Hommage au poème éponyme qu’Antonin Artaud consacre au rite du soleil noir chez les Tarahumaras du Mexique, le solo Tutuguri consiste en une « danse sonore » hallucinatoire. Flora Détraz y met en scène son corps ventriloque, celui d’une femme-médium possédée par une multiplicité d’esprits, d’identités et de récits, autant d’êtres non identifiés auxquels elle donne corps et voix. Jouant précisément sur leur dissociation, la performeuse fait entendre un large spectre de sonorités (chant, chuchotis, bribes de conversations, bruits d'animaux, cris de nourrissons ou cliquetis d’aliens) le plus souvent placées dans un rapport de télescopage ou de déphasage avec la gestuelle. Elle prend ainsi sur scène des formes déroutantes et devient ce monstre burlesque, parfois inquiétant, à la lisière des mondes qu’il semble avoir engloutis. Entre la poésie sonore et la performance chorégraphique, la pièce de Flora Détraz explore les interstices entre l’audible et le visible, occupant un écart où logent les possibles et fleurissent les imaginaires.
Flora Détraz est danseuse, chorégraphe, vocaliste et réalisatrice. Après un cursus en danse classique au conservatoire de Boulogne-Billancourt et des études littéraires et philosophiques en classe préparatoire à Paris, elle intègre la formation du centre chorégraphique national de Rillieux-la-Pape, sous la direction de Maguy Marin. Elle rejoint ensuite le cycle de recherches chorégraphiques du Forum Dança, à Lisbonne, ville dans laquelle elle habite pendant 9 ans. Lors de son parcours, elle a l’opportunité de rencontrer des artistes telles que Meredith Monk, Marlene Monteiro Freitas, Vera Mantero, Meg Stuart ou encore Lia Rodrigues, qui inspirent sa propre pratique. Depuis 2013, elle développe au sein de la structure PLI, des projets chorégraphiques et vocaux qui explorent les liens entre le visible et l’invisible et interrogent les convenances sociales, à travers le corps.
WE HAVE DECIDED NOT TO DIE est un film et spectacle musical basé sur une exploration des corps en lien avec l’architecture. Inspiré par les archives du projet architectural Reversible Destiny- Healing Fun House, une "éco-communauté queer", imaginé par les artistes, poètes et architectes Madeline Gins et Shusaku Arakawa. Dans la droite lignée de ses travaux précédents Louise Siffert transforme ces archives en objet à travers une forme ludique, poétique et plus accessible, la plasticienne reproduit ainsi un espace scénographique et lumineux haut en textures et en couleurs. Dans cet environnement à l’esthétique prononcée, propice à l’expression des singularités, Louise Siffert renoue avec les intentions esthétiques et politiques du duo Gins et Arakawa qui élaborait des structures capables d’émanciper les corps des normes, des dispositifs de contrôle ou des processus d’idéalisation, et peut-être même de défier la mort.

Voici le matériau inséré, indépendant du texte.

import Summits.AtomisticToContinuum.Crystallization.Theorems.ChessboardParticlePlanesPeriodicWindowsStubOffsetLayerCake
import Summits.AtomisticToContinuum.Crystallization.Theorems.ChessboardParticlePlanesPeriodicWindowsStubOffsetLayerDecay
import Summits.AtomisticToContinuum.Crystallization.Theorems.ChessboardParticlePlanesPeriodicWindowsStubLayeredPrisms

/-!
# Crux `PeriodicWindows` (stmt-AtomisticToContinuum-3240), line `dense-laminar-hull` — LC-C: the energy of a prism of a general
# layered set, layer by layer (ROADMAP step 1 of the registry engine of P3b2′; lead c11)

For `a ≥ 7/10` and the general layered set `S = B '' {i v₁(a) + j v₂(a) + δ m + z m e₃}` (`B` a linear isometry preserving the third
coordinate, horizontal offsets `δ`, strictly increasing heights with gaps `≥ 3/4`), the sum of the site energies over the index box of
the prism `W(m₁, n, K)` of `stub_layeredPrisms` (GS2) is `K²` times the sum over the layers `m₁ ≤ m < m₁ + n` of
`Φ₀(a) + Σ'_{m' ≠ m} Φ(a, z m' − z m, δ m' − δ m)`, with the general-offset layer interaction
`Φ(a, H, θ) = Σ'_{(i,j)∈ℤ²} V_LJ ‖i v₁ + j v₂ + θ + H e₃‖` written inline: `stub_offsetLayerCake` (LC-A, p166078) at every site with the
analytic inputs of `stub_offsetLayerDecay` (LC-B, p165966), summed with `LayeredHull.cake_sum_box_layer`. Together with GS2
(`#W = nK²`, boundary functional `O(nK + K²)`) this is the general-offset analogue of `LayeredHull.cake_prisms` (item 11779).
[folklore]
-/

noncomputable section

namespace Summit.AtomisticToContinuum.Crystallization.Theorems.PeriodicWindowsDenseLaminarHull

open Literature.MathematicalPhysics.StatisticalMechanics Filter Metric
open scoped BigOperators

/-- **LC-C: the energy of a prism of a general layered set, layer by layer** (see the module docstring). [folklore] -/
theorem gs_prismEnergy : ∀ a : ℝ, (7 : ℝ) / 10 ≤ a →
    ∀ (B : EuclideanSpace ℝ (Fin 3) ≃ₗᵢ[ℝ] EuclideanSpace ℝ (Fin 3)) (δ : ℤ → EuclideanSpace ℝ (Fin 3)) (z : ℤ → ℝ),
    (∀ p : EuclideanSpace ℝ (Fin 3), (B p) 2 = p 2) → (∀ m : ℤ, (δ m) 2 = 0) → StrictMono z →
    (∀ m : ℤ, (3 : ℝ) / 4 ≤ z (m + 1) - z m) → ∀ (m₁ : ℤ) (n K : ℕ),
    ∑ t ∈ (Finset.Ico m₁ (m₁ + n)) ×ˢ ((Finset.range K) ×ˢ (Finset.range K)),
      (∑' q : {q : EuclideanSpace ℝ (Fin 3) // q ∈ (fun p => B p) '' {p | ∃ m i j : ℤ, p = ((i : ℝ) • triangularVec₁ a) +
          ((j : ℝ) • triangularVec₂ a) + δ m + (z m • layerNormal 1)} ∧ q ≠ B (((t.2.1 : ℝ) • triangularVec₁ a) +
          ((t.2.2 : ℝ) • triangularVec₂ a) + δ t.1 + (z t.1 • layerNormal 1))},
        lennardJones (dist (B (((t.2.1 : ℝ) • triangularVec₁ a) + ((t.2.2 : ℝ) • triangularVec₂ a) + δ t.1 +
          (z t.1 • layerNormal 1))) (q : EuclideanSpace ℝ (Fin 3)))) =
    (K : ℝ) ^ 2 * ∑ m ∈ Finset.Ico m₁ (m₁ + n), (inLayerInteraction lennardJones a +
      ∑' m' : ℤ, if m' = m then (0 : ℝ) else
        ∑' ij : ℤ × ℤ, lennardJones ‖((ij.1 : ℝ)) • triangularVec₁ a + ((ij.2 : ℝ)) • triangularVec₂ a +
          (δ m' - δ m) + (z m' - z m) • layerNormal 1‖) := by
  intro a ha B δ z hB hδ hz hgap m₁ n K
  obtain ⟨hin, hdec⟩ := stub_offsetLayerDecay a ha
  rw [← LayeredHull.cake_sum_box_layer]
  refine Finset.sum_congr rfl fun t _ => ?_
  have e := (stub_offsetLayerCake a ha B δ z hB hδ hz hgap hin hdec t.1 t.2.1 t.2.2).2
  simp only [Int.cast_natCast] at e
  exact e

end Summit.AtomisticToContinuum.Crystallization.Theorems.PeriodicWindowsDenseLaminarHull

end
import Mathlib
import HarnessLib
import HarnessLib.Audit
import Summits.FinalStateConjecture.Statement
import Summits.Schanuel.Schanuel.Theorems.RootDecomp1BFedFlagCore
import Summits.Schanuel.Schanuel.Theses.RootDecomp1B

/-!
# RootDecomp1B — round 7 in place (PATH A′): the route-level flag steps imply the fed coupling

Landed AFTER writer-1's round-7 edit (PATH A′-N, revs 17–18, 2026-08-30T08:47Z) created the route constants `FedSharpStep`
(stmt-Schanuel-31200) and `FedSurplusOneStep` (stmt-Schanuel-31201); there is no `FedFlagReduction` item on this path, so the
file is a plain rung `--supports stmt-Schanuel-31200` (port of lens-4 g7 `prover/RootDecomp1BFedFlagReduction.port.lean` by the
census seat, prover role).

* `baseFedCoupling_of_flag_steps : FedSharpStep → FedSurplusOneStep → BaseFedCoupling` over the ROUTE constants
  (`--supports stmt-Schanuel-30165`; the round-7 cut is then recorded between ledger items, as
  `RootDecomp1BAutonomySplit` records round 6);
* `flag_steps_of_kleinPolarSchanuel` : the converse (exactness of round 7 at route level).

The route constants and the core file's local statements have the same bodies; Lean identifies them by unfolding.
This file defines nothing; no transcendence input; 0 sorry.
-/

set_option linter.dupNamespace false

namespace Summit.Schanuel.Schanuel.Theorems.RootDecomp1BFedFlagReduction

open Summit.Schanuel.Schanuel.Theses.RootDecomp1B (FedSharpStep FedSurplusOneStep BaseFedCoupling KleinPolarSchanuel)

/-- Route-level `FedSharpStep ∧ FedSurplusOneStep` ⟹ Klein-polar Schanuel at every fed tuple under the induction
hypothesis (the core kernel `fedKleinPolar_of_flag_steps`, route constants identified with the core's local copies). -/
theorem fedKleinPolar_of_route_flag_steps (hS : FedSharpStep) (h1 : FedSurplusOneStep) :
    RootDecomp1BFedFlagCore.FedKleinPolar := by
  intro m r hr ih hF
  exact RootDecomp1BFedFlagCore.fedKleinPolar_of_flag_steps hS h1 m r hr ih hF

/-- THE ROUND-7 CUT BETWEEN LEDGER ITEMS: `FedSharpStep → FedSurplusOneStep → BaseFedCoupling` (30165). -/
theorem baseFedCoupling_of_flag_steps (hS : FedSharpStep) (h1 : FedSurplusOneStep) : BaseFedCoupling := by
  intro m r hr hIH _ _ _ _ hfed _
  exact RootDecomp1BFedFlagCore.fedKleinPolar_of_flag_steps hS h1 m r hr hIH hfed

/-- Converse direction (exactness of round 7 at route level): Klein-polar Schanuel implies both flag steps. -/
theorem flag_steps_of_kleinPolarSchanuel (hK : KleinPolarSchanuel) : FedSharpStep ∧ FedSurplusOneStep := by
  have hF : RootDecomp1BFedFlagCore.FedKleinPolar := fun m r hr _ _ => hK m r hr
  exact ⟨fun m r hr ih hL hd => RootDecomp1BFedFlagCore.fedSharpStep_of_fedKleinPolar hF m r hr ih hL hd,
    fun m r hr ih hL hd => RootDecomp1BFedFlagCore.fedSurplusOneStep_of_fedKleinPolar hF m r hr ih hL hd⟩

end Summit.Schanuel.Schanuel.Theorems.RootDecomp1BFedFlagReduction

Louise Siffert, née en 1988 à Strasbourg, se forme à la scénographie avant d’intégrer l’École Nationale Supérieure des Beaux-arts à Paris. Elle est membre de DOC !, espace artistique autogéré à Paris.Monde du travail et aliénation, recherche du bien-être, place des habitudes : les performances de Louise Siffert interrogent et mettent en relation ces thématiques actuelles dans une mise en scène théâtrale et burlesque. Ancrant son travail dans des réflexions scientifiques et sociologiques (théories queer, études du genre, études décoloniales...) Louise Siffert crée des personnages aux caractères exacerbés, surexploitant les codes de langage et de comportement qui leur sont attribués.

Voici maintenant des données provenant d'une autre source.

import Literature.AlgebraicGeometry.Frobenioids.Factorization
import Literature.AlgebraicGeometry.Frobenioids.MonoidTransport
import HarnessLib

/-!
# Frobenioids I, Def. 2.4 (i)(c)(d): invariance of the factorization conditions under isomorphism

Mochizuki, *The geometry of Frobenioids I*, Kyushu J. Math. **62** (2008), §2, Definition 2.4 (i),
kurims pp. 47–48 [cite: MochizukiFrdI2008, Def. 2.4(i) p.47].

For an isomorphism of monoids `e : Q ≅ Q'` the factorization data of `Factorization.lean` correspond:
`Prime(Q) ≅ Prime(Q')` (`Primes.congr e`), `Q_𝔮 ≅ Q'_{e𝔮}`, `Q_𝔮 ⊗ ℝ_{≥0} ≅ Q'_{e𝔮} ⊗ ℝ_{≥0}`, hence
isomorphisms of the products `∏ Q_𝔮 ≅ ∏ Q'_{𝔮'}` (`piP`) and `∏ Q_𝔮 ⊗ ℝ_{≥0} ≅ ∏ Q'_{𝔮'} ⊗ ℝ_{≥0}`
(`piR`) under which `Bound_{𝔮 ∪ {0}}(a)` corresponds to `Bound_{e𝔮 ∪ {0}}(e a)` (`bound_congr`), the
factorization maps correspond (`fmap_congr`: `fmap(e a) = piR (fmap a)`, using that suprema in
`N ⊗ ℝ_{≥0}` are unique) and supports correspond (`supp_piR`).  Consequently **conditions (c), (d) of
Def. 2.4 (i) are invariant under isomorphism** (`Factorization.Cond.of_mulEquiv`) — the content of
the paper's tacit identifications `(M^pf)^pf = M^pf`, `(M^rlf)^pf = M^rlf` in "one verifies
immediately that `M^pf`, `M^rlf` are also perf-factorial" (p. 48).  Index bookkeeping: every fibrewise
isomorphism is stated for a pair of primes `𝔮, 𝔮'` with an equation `Primes.congr e 𝔮 = 𝔮'`, so no
transport of dependent types along equalities of primes is needed.  No statement of the paper is
strengthened.
-/

noncomputable section

namespace Literature.AlgebraicGeometry.Frobenioids

namespace Factorization

open Function

universe u

variable {Q Q' : Type u} [CommMonoid Q] [CommMonoid Q'] (e : Q ≃* Q')

/-- `Q_𝔮 ≅ Q'_{𝔮'}` for `𝔮' = e(𝔮)` (restriction of `e`). [cite: MochizukiFrdI2008, Def. 2.4(i) p.47] -/
abbrev subEquiv (𝔮 : Primes Q) (𝔮' : Primes Q') (h : Primes.congr e 𝔮 = 𝔮') : PAt Q 𝔮 ≃* PAt Q' 𝔮' :=
  Primes.submonoidCongr e 𝔮 𝔮' h

/-- `Q_𝔮 ⊗ ℝ_{≥0} ≅ Q'_{𝔮'} ⊗ ℝ_{≥0}` for `𝔮' = e(𝔮)`. [cite: MochizukiFrdI2008, Def. 2.4(i) p.47] -/
abbrev rlfEquiv (𝔮 : Primes Q) (𝔮' : Primes Q') (h : Primes.congr e 𝔮 = 𝔮') : RAt Q 𝔮 ≃* RAt Q' 𝔮' :=
  Realification.congr (subEquiv e 𝔮 𝔮' h)

/-- The prime of `Q` under `𝔮' ∈ Prime(Q')`. [cite: MochizukiFrdI2008, Def. 2.4(i) p.47] -/
abbrev pre (𝔮' : Primes Q') : Primes Q := Primes.congr e.symm 𝔮'

/-- `e (pre 𝔮') = 𝔮'`. [cite: MochizukiFrdI2008, Def. 2.4(i) p.47] -/
theorem congr_pre (𝔮' : Primes Q') : Primes.congr e (pre e 𝔮') = 𝔮' :=
  Primes.congr_apply_congr_symm e 𝔮'

/-- `pre (e 𝔮) = 𝔮`. [cite: MochizukiFrdI2008, Def. 2.4(i) p.47] -/
theorem pre_congr (𝔮 : Primes Q) : pre e (Primes.congr e 𝔮) = 𝔮 :=
  Primes.congr_symm_apply_congr e 𝔮

/-! ### The product isomorphisms -/

/-- `∏_𝔮 Q_𝔮 → ∏_{𝔮'} Q'_{𝔮'}`, `(x_𝔮) ↦ (e x_{e⁻¹𝔮'})_{𝔮'}`. [cite: MochizukiFrdI2008, Def. 2.4(i) p.47] -/
def piP : PFactor Q →* PFactor Q' where
  toFun x 𝔮' := subEquiv e (pre e 𝔮') 𝔮' (congr_pre e 𝔮') (x (pre e 𝔮'))
  map_one' := funext fun 𝔮' => by rw [Pi.one_apply, map_one]; rfl
  map_mul' x y := funext fun 𝔮' => by rw [Pi.mul_apply, map_mul]; rfl

/-- `piP` componentwise. [cite: MochizukiFrdI2008, Def. 2.4(i) p.47] -/
theorem piP_apply (x : PFactor Q) (𝔮' : Primes Q') :
    piP e x 𝔮' = subEquiv e (pre e 𝔮') 𝔮' (congr_pre e 𝔮') (x (pre e 𝔮')) := rfl

/-- `∏_𝔮 Q_𝔮 ⊗ ℝ_{≥0} → ∏_{𝔮'} Q'_{𝔮'} ⊗ ℝ_{≥0}`. [cite: MochizukiFrdI2008, Def. 2.4(i) p.47] -/
def piR : RFactor Q →* RFactor Q' where
  toFun a 𝔮' := rlfEquiv e (pre e 𝔮') 𝔮' (congr_pre e 𝔮') (a (pre e 𝔮'))
  map_one' := funext fun 𝔮' => by rw [Pi.one_apply, map_one]; rfl
  map_mul' a b := funext fun 𝔮' => by rw [Pi.mul_apply, map_mul]; rfl

/-- `piR` componentwise. [cite: MochizukiFrdI2008, Def. 2.4(i) p.47] -/
theorem piR_apply (a : RFactor Q) (𝔮' : Primes Q') :
    piR e a 𝔮' = rlfEquiv e (pre e 𝔮') 𝔮' (congr_pre e 𝔮') (a (pre e 𝔮')) := rfl

/-- `piR` is injective. [cite: MochizukiFrdI2008, Def. 2.4(i) p.47] -/
theorem piR_injective : Injective (piR e) := by
  intro a b h
  funext 𝔮
  have h1 := congr_fun h (Primes.congr e 𝔮)
  rw [piR_apply, piR_apply] at h1
  have h2 := (rlfEquiv e _ _ _).injective h1
  rwa [pre_congr] at h2

/-- Index bookkeeping for `piR`: transporting out of `e 𝔮₀` and back into `𝔮' = e 𝔮₀` is the identity.
[cite: MochizukiFrdI2008, Def. 2.4(i) p.47] -/
theorem rlfEquiv_symm_cancel (a' : RFactor Q') (𝔮₀ : Primes Q) (𝔮' : Primes Q')
    (h : Primes.congr e 𝔮₀ = 𝔮') :
    rlfEquiv e 𝔮₀ 𝔮' h ((rlfEquiv e 𝔮₀ (Primes.congr e 𝔮₀) rfl).symm (a' (Primes.congr e 𝔮₀))) = a' 𝔮' := by
  subst h
  exact MulEquiv.apply_symm_apply _ _

/-- `piR` is surjective (explicit preimage). [cite: MochizukiFrdI2008, Def. 2.4(i) p.47] -/
theorem piR_surjective : Surjective (piR e) := by
  intro a'
  refine ⟨fun 𝔮 => (rlfEquiv e 𝔮 (Primes.congr e 𝔮) rfl).symm (a' (Primes.congr e 𝔮)), ?_⟩
  funext 𝔮'
  rw [piR_apply]
  exact rlfEquiv_symm_cancel e a' (pre e 𝔮') 𝔮' (congr_pre e 𝔮')

/-- Index bookkeeping for `piP`. [cite: MochizukiFrdI2008, Def. 2.4(i) p.47] -/
theorem subEquiv_symm_cancel (x' : PFactor Q') (𝔮₀ : Primes Q) (𝔮' : Primes Q')
    (h : Primes.congr e 𝔮₀ = 𝔮') :
    subEquiv e 𝔮₀ 𝔮' h ((subEquiv e 𝔮₀ (Primes.congr e 𝔮₀) rfl).symm (x' (Primes.congr e 𝔮₀))) = x' 𝔮' := by
  subst h
  exact MulEquiv.apply_symm_apply _ _

/-- `piP` is surjective (explicit preimage). [cite: MochizukiFrdI2008, Def. 2.4(i) p.47] -/
theorem piP_surjective : Surjective (piP e) := by
  intro x'
  refine ⟨fun 𝔮 => (subEquiv e 𝔮 (Primes.congr e 𝔮) rfl).symm (x' (Primes.congr e 𝔮)), ?_⟩
  funext 𝔮'
  rw [piP_apply]
  exact subEquiv_symm_cancel e x' (pre e 𝔮') 𝔮' (congr_pre e 𝔮')

/-- `piR ∘ pToR = pToR' ∘ piP` (naturality of `N → N ⊗ ℝ_{≥0}`). [cite: MochizukiFrdI2008, Def. 2.4(i) p.47] -/
theorem piR_pToR (x : PFactor Q) : piR e (pToR Q x) = pToR Q' (piP e x) := by
  funext 𝔮'
  rw [piR_apply, pToR_apply, pToR_apply, piP_apply]
  exact Realification.congr_of _ _

/-- Supports under `piR`: `Supp(piR a) = e(Supp(a))`. [cite: MochizukiFrdI2008, Def. 2.4(i) p.47] -/
theorem supp_piR (a : RFactor Q) : supp (piR e a) = (Primes.congr e.symm) ⁻¹' supp a := by
  ext 𝔮'
  simp only [supp, Set.mem_setOf_eq, Set.mem_preimage, piR_apply, ne_eq,
    EmbeddingLike.map_eq_one_iff]

/-! ### `Bound` and the factorization map under `e` -/

/-- **`Bound_{e𝔮 ∪ {0}}(e a) = ρ(Bound_{𝔮 ∪ {0}}(a))`** for the fibre isomorphism `ρ`.
[cite: MochizukiFrdI2008, Def. 2.4(i) p.47] -/
theorem bound_congr (𝔮₀ : Primes Q) (𝔮' : Primes Q') (h : Primes.congr e 𝔮₀ = 𝔮') (a : Q) :
    bound Q' 𝔮' (e a) = rlfEquiv e 𝔮₀ 𝔮' h '' bound Q 𝔮₀ a := by
  have key : ∀ y : Q', y ∈ 𝔮'.carrier ↔ e.symm y ∈ 𝔮₀.carrier := fun y => by
    rw [← h, Primes.mem_carrier_congr_iff]
  ext y'
  constructor
  · rintro ⟨x', hx', hx'a, rfl⟩
    refine ⟨Realification.of _ ((subEquiv e 𝔮₀ 𝔮' h).symm x'),
      ⟨(subEquiv e 𝔮₀ 𝔮' h).symm x', ?_, ?_, rfl⟩, ?_⟩
    · rw [Primes.coe_submonoidCongr_symm_apply]
      rcases hx' with hx' | hx'
      · left
        exact (key _).mp hx'
      · right
        rw [hx', map_one]
    · rw [Primes.coe_submonoidCongr_symm_apply]
      have := map_dvd (e.symm : Q' →* Q) hx'a
      rwa [MonoidHom.coe_coe, e.symm_apply_apply] at this
    · rw [Realification.congr_of, MulEquiv.apply_symm_apply]
  · rintro ⟨y, ⟨x, hx, hxa, rfl⟩, rfl⟩
    refine ⟨subEquiv e 𝔮₀ 𝔮' h x, ?_, ?_, (Realification.congr_of _ _)⟩
    · rw [Primes.coe_submonoidCongr_apply]
      rcases hx with hx | hx
      · left
        rw [key, e.symm_apply_apply]
        exact hx
      · right
        rw [hx, map_one]
    · rw [Primes.coe_submonoidCongr_apply]
      exact map_dvd (e : Q →* Q') hxa

/-- **The factorization maps correspond**: `fmap(e a) = piR (fmap a)` (suprema in `N ⊗ ℝ_{≥0}` are
unique, so they are preserved by the fibre isomorphisms). [cite: MochizukiFrdI2008, Def. 2.4(i) p.47] -/
theorem fmap_congr (a : Q) : fmap Q' (e a) = piR e (fmap Q a) := by
  funext 𝔮'
  rw [piR_apply, fmap, fmap, bound_congr e (pre e 𝔮') 𝔮' (congr_pre e 𝔮') a]
  exact (map_divSup _ (fun _ _ => Realification.dvd_antisymm) _).symm

/-! ### Transport of conditions (c), (d) -/

/-- **Conditions (c), (d) of Def. 2.4 (i) are invariant under isomorphisms of monoids.**
[cite: MochizukiFrdI2008, Def. 2.4(i) p.47] -/
theorem Cond.of_mulEquiv (e : Q ≃* Q') (hc : Cond Q) : Cond Q' where
  bounded 𝔮' a' := by
    obtain ⟨a, rfl⟩ := e.surjective a'
    obtain ⟨b, hb⟩ := hc.bounded (pre e 𝔮') a
    rw [bound_congr e (pre e 𝔮') 𝔮' (congr_pre e 𝔮') a]
    exact ⟨_, (isBoundedBy_image_iff _ _ b).mpr hb⟩
  fmap_one := by rw [← map_one e, fmap_congr, hc.fmap_one, map_one]
  fmap_mul a' b' := by
    obtain ⟨a, rfl⟩ := e.surjective a'
    obtain ⟨b, rfl⟩ := e.surjective b'
    rw [← map_mul, fmap_congr, fmap_congr, fmap_congr, hc.fmap_mul, map_mul]
  fmap_injective a' b' hab := by
    obtain ⟨a, rfl⟩ := e.surjective a'
    obtain ⟨b, rfl⟩ := e.surjective b'
    rw [fmap_congr, fmap_congr] at hab
    rw [hc.fmap_injective (piR_injective e hab)]
  fmap_mem_range a' := by
    obtain ⟨a, rfl⟩ := e.surjective a'
    obtain ⟨x, hx⟩ := hc.fmap_mem_range a
    exact ⟨piP e x, by rw [fmap_congr, ← hx, piR_pToR]⟩
  mem_range_of_supp_subset x' b' hsupp := by
    obtain ⟨x, rfl⟩ := piP_surjective e x'
    obtain ⟨b, rfl⟩ := e.surjective b'
    rw [← piR_pToR, fmap_congr, supp_piR, supp_piR,
      (Primes.congr e.symm).surjective.preimage_subset_preimage_iff] at hsupp
    obtain ⟨c, hc'⟩ := hc.mem_range_of_supp_subset x b hsupp
    exact ⟨e c, by rw [fmap_congr, hc', piR_pToR]⟩

/-- (c), (d) for `Q` iff for `Q' ≅ Q`. [cite: MochizukiFrdI2008, Def. 2.4(i) p.47] -/
theorem cond_congr_iff (e : Q ≃* Q') : Cond Q ↔ Cond Q' :=
  ⟨Cond.of_mulEquiv e, Cond.of_mulEquiv e.symm⟩

end Factorization

end Literature.AlgebraicGeometry.Frobenioids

Son travail a été montré au Palais de Tokyo, au MO.CO Panacée à Montpellier, à la synagogue de Delme, aux Laboratoires d’Aubervilliers, à L’Atelier de Paris - Carolyn Carlson, au Théâtre Nanterre Amandiers, au CAC Brétigny, au CAPC de Bordeaux et dans le cadre d’une exposition solo au BBB centre d’art à Toulouse. Elle est lauréate du projet «La Vie Bonne» en 2020, soutenu par AWARE : Archives of Women Artists, recherches et expositions et le CNAP-Centre national des arts plastiques. Ses œuvres sont dans les collections du CNAP et du CAPC de la ville de Bordeaux.